[Exercise aim] Go through the lines below and copy each one that holds the string "hmvt".

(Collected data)
□ □ □

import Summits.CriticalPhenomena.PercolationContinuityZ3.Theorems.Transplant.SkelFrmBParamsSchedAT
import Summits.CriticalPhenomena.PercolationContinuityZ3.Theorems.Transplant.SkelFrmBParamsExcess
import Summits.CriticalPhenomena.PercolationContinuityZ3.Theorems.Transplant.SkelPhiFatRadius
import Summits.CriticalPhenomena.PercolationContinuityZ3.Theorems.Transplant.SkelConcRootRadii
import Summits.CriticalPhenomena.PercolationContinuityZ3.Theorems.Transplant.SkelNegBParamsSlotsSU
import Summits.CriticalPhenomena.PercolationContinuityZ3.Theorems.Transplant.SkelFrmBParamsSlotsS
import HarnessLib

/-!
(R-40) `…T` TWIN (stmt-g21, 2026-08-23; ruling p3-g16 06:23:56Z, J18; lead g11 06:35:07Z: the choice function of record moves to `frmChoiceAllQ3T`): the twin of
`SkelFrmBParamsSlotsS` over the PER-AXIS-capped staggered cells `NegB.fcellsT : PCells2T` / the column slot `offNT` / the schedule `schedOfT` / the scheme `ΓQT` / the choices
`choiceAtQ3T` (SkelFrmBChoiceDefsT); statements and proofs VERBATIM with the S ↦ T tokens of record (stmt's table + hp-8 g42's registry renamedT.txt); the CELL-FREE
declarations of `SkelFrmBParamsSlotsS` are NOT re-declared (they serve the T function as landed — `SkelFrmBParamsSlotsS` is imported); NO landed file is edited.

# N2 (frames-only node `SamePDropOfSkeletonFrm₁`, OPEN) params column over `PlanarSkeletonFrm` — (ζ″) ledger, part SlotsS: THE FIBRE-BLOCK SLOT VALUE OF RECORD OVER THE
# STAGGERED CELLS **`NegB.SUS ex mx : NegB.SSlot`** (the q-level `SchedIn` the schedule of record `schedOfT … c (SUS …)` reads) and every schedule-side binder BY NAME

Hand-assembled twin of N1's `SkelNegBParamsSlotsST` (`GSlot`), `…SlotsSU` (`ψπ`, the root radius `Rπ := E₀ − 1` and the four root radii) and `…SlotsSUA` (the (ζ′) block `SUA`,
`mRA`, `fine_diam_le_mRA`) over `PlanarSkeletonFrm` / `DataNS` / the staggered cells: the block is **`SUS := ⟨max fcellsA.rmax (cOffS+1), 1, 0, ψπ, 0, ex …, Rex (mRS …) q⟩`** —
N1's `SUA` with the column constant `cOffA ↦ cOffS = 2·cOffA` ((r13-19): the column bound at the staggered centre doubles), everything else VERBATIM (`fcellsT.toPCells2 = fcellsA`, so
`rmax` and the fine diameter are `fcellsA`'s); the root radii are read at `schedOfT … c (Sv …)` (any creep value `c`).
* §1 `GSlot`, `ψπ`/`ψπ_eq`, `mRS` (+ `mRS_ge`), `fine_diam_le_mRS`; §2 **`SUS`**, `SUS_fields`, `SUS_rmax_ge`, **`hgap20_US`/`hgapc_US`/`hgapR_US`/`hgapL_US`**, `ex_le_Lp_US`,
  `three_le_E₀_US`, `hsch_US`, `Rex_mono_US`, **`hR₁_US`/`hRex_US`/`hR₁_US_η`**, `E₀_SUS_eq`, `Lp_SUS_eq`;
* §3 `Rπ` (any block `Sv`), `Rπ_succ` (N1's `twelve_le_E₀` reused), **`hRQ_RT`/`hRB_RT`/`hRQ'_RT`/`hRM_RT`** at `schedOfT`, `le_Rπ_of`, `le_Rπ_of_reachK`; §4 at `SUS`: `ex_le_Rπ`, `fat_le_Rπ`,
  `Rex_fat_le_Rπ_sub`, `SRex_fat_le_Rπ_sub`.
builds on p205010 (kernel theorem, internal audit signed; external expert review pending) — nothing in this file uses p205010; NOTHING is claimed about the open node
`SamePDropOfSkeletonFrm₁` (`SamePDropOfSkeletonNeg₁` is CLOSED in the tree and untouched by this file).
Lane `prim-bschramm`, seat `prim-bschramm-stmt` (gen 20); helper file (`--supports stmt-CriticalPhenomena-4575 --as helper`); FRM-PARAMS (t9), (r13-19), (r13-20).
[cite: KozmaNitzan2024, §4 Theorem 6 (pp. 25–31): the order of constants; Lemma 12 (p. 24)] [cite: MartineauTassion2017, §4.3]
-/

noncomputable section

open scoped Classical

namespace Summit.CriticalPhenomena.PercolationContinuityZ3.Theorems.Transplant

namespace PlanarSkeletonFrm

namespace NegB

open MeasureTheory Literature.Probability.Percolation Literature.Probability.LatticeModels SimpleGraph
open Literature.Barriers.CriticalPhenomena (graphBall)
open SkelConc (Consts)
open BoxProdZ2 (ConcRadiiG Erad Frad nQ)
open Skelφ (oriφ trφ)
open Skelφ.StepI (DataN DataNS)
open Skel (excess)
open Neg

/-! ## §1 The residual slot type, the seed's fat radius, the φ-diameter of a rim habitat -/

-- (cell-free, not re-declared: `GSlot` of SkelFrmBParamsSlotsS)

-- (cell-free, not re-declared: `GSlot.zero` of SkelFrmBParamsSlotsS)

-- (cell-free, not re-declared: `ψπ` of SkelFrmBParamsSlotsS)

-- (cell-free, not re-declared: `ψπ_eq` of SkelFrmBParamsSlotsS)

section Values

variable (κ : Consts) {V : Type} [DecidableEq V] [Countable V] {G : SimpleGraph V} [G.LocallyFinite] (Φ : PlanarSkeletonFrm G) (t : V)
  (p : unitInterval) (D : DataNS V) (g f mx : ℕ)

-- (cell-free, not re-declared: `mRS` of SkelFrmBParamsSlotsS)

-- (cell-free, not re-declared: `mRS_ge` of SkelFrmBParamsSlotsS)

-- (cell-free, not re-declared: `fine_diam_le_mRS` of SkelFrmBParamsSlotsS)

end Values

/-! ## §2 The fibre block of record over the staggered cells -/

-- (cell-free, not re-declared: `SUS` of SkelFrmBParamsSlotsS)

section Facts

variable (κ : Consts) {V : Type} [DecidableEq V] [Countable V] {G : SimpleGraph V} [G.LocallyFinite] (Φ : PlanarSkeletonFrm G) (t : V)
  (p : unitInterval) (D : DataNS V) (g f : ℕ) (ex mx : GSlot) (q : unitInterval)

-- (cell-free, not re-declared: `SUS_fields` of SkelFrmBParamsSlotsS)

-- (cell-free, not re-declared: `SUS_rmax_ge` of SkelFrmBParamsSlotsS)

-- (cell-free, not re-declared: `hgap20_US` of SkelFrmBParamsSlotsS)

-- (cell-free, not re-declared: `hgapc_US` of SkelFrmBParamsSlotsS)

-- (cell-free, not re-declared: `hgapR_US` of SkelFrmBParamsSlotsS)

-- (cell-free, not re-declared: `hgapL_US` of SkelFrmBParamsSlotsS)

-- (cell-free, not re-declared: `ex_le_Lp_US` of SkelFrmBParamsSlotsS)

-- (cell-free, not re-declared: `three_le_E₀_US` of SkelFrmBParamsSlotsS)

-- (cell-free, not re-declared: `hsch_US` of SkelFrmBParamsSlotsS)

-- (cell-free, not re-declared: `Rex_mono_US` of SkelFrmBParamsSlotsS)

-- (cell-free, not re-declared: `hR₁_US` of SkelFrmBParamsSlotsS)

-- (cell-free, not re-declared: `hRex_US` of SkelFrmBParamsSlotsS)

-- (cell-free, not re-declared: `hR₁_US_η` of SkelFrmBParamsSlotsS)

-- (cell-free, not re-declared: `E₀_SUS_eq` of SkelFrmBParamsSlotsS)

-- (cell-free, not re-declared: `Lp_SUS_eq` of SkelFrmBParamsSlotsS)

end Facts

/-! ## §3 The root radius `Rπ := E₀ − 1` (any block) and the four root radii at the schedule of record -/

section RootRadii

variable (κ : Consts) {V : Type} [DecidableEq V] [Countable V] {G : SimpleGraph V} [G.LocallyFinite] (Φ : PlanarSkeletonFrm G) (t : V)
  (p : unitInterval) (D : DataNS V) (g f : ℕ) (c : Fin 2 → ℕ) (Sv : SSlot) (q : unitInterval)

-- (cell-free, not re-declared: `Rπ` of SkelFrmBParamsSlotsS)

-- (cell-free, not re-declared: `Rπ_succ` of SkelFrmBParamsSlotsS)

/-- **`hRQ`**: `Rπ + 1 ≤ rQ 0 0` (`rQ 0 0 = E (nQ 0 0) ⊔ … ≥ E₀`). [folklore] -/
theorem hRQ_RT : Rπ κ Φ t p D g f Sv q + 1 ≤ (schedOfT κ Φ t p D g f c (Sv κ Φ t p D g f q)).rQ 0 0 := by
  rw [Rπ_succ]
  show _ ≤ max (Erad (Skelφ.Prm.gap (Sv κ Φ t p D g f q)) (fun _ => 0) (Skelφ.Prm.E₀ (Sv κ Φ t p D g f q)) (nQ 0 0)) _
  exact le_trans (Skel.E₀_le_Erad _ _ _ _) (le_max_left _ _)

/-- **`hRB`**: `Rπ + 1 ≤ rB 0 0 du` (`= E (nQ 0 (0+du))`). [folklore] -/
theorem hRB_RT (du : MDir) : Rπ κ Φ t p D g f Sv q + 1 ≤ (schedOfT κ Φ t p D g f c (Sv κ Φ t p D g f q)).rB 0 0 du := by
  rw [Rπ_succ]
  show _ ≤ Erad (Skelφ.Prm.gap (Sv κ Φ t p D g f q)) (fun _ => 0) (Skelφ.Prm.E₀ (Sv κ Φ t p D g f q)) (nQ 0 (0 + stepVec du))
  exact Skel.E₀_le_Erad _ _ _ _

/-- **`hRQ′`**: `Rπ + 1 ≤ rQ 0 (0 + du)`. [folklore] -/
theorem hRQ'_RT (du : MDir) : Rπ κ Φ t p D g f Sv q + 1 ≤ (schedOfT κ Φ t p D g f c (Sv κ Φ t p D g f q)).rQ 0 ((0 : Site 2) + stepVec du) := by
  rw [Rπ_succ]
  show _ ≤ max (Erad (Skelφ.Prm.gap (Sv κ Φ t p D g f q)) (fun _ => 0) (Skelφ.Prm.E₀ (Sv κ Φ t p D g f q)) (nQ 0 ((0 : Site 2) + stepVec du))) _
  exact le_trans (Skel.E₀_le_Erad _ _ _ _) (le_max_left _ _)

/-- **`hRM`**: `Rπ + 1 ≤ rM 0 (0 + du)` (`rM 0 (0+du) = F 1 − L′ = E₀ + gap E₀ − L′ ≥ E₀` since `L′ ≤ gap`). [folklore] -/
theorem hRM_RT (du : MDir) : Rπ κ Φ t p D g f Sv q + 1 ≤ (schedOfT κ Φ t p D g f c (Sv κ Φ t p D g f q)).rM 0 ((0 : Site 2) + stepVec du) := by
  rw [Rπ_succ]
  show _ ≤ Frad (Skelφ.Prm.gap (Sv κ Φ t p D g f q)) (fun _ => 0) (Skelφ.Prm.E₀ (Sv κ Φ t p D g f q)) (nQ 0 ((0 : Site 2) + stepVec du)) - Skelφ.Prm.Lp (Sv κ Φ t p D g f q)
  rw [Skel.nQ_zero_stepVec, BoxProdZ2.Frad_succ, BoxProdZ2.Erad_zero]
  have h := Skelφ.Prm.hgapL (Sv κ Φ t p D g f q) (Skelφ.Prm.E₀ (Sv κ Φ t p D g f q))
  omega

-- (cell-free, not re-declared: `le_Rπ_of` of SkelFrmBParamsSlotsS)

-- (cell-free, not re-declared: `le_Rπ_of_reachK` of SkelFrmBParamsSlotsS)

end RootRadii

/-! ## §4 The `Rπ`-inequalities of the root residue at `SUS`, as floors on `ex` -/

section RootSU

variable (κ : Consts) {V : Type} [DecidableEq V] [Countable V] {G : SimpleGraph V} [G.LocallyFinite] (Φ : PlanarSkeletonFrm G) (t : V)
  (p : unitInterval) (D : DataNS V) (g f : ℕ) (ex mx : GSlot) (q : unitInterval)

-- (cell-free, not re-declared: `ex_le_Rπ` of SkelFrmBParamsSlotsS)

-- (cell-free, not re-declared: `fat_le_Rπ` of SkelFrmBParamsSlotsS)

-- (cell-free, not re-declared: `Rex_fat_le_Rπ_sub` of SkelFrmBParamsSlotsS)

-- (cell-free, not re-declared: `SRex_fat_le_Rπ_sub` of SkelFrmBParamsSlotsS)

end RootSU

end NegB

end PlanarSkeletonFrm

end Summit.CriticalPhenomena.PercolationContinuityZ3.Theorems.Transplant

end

□ □ □

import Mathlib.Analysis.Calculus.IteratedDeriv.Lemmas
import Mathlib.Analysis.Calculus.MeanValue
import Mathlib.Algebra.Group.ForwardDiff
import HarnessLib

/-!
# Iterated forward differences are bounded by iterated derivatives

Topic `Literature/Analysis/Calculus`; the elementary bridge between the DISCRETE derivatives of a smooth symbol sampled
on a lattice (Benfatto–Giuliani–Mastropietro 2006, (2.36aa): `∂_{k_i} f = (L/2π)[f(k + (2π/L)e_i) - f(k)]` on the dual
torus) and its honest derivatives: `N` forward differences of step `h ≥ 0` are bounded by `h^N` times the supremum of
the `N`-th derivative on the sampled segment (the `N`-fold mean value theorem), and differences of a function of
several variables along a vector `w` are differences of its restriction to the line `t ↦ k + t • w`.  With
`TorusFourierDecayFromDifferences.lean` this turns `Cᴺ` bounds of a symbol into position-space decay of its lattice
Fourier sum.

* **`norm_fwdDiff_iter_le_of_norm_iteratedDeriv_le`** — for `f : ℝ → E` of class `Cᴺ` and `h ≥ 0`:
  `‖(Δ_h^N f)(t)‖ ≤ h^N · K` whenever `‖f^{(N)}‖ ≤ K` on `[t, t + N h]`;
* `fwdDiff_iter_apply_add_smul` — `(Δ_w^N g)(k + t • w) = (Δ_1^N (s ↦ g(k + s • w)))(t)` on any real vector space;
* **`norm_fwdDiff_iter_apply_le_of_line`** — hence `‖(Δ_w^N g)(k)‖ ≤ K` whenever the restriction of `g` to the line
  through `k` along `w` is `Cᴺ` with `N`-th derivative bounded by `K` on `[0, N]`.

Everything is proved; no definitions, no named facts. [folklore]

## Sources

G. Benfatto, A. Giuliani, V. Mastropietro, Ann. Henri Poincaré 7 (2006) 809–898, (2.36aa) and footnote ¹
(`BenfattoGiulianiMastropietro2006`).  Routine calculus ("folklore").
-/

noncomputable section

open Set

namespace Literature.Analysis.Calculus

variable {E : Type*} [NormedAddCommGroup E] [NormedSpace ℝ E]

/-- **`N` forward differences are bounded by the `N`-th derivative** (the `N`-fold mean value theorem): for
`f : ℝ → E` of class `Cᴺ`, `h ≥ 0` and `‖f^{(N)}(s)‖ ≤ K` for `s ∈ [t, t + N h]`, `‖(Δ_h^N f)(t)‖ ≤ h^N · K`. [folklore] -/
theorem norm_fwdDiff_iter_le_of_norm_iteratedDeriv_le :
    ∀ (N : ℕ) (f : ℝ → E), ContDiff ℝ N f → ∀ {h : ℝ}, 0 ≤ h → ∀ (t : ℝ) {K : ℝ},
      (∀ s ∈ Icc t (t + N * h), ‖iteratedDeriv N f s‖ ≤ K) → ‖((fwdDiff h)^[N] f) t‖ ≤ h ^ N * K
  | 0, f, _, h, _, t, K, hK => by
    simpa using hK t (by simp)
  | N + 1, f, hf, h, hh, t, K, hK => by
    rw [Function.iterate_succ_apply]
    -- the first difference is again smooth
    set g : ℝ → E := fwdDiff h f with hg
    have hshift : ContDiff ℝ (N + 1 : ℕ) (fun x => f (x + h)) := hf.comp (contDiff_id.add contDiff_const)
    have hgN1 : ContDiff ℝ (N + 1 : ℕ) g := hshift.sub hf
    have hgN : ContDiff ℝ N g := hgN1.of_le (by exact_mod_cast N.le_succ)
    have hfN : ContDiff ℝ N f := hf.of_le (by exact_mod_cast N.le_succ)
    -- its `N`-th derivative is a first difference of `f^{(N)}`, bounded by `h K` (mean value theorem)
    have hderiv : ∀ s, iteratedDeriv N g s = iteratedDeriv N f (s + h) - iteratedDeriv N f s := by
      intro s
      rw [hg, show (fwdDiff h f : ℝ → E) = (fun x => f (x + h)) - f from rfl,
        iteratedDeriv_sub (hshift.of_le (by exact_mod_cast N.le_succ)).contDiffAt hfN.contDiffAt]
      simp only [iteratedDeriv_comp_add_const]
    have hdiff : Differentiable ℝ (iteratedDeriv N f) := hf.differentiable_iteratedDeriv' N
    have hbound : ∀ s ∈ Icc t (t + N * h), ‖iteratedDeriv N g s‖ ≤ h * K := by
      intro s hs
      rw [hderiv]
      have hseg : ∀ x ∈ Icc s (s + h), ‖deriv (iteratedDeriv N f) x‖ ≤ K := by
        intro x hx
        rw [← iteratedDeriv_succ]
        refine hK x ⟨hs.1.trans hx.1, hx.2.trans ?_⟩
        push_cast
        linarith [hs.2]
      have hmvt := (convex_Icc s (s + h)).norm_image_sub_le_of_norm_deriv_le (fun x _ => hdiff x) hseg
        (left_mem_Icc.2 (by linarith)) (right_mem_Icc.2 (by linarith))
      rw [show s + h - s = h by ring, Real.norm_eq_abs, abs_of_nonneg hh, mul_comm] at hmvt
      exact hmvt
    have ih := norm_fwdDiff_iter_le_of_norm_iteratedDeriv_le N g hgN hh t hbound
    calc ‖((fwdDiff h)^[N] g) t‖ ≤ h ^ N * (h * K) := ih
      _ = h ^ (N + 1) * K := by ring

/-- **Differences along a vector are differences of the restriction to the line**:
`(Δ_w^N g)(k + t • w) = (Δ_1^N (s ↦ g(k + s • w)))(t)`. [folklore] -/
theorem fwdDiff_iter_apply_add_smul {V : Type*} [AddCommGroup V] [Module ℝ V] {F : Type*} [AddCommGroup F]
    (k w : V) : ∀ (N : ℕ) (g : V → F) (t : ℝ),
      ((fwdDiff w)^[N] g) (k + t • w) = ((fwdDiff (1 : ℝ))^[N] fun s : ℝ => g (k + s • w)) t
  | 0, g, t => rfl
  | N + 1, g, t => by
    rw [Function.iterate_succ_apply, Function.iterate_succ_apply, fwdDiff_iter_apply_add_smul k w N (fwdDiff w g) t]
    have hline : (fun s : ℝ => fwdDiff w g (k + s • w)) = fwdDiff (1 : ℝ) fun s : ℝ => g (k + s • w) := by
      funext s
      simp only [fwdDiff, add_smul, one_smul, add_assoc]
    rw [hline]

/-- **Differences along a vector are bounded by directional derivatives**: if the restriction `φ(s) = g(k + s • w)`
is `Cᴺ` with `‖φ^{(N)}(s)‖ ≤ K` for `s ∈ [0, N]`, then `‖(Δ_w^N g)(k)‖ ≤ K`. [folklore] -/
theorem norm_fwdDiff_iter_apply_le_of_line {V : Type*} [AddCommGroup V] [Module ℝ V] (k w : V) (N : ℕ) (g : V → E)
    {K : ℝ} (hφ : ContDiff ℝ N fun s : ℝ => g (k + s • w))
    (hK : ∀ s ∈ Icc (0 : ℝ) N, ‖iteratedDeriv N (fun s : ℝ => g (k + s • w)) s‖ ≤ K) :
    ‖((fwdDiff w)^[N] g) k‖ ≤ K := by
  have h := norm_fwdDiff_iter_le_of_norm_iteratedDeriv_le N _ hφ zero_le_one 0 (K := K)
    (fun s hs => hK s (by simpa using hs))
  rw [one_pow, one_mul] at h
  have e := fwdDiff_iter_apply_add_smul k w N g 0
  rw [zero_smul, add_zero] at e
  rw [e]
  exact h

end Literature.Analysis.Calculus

□ □ □

[The answer]
      have hmvt := (convex_Icc s (s + h)).norm_image_sub_le_of_norm_deriv_le (fun x _ => hdiff x) hseg
      rw [show s + h - s = h by ring, Real.norm_eq_abs, abs_of_nonneg hh, mul_comm] at hmvt
      exact hmvt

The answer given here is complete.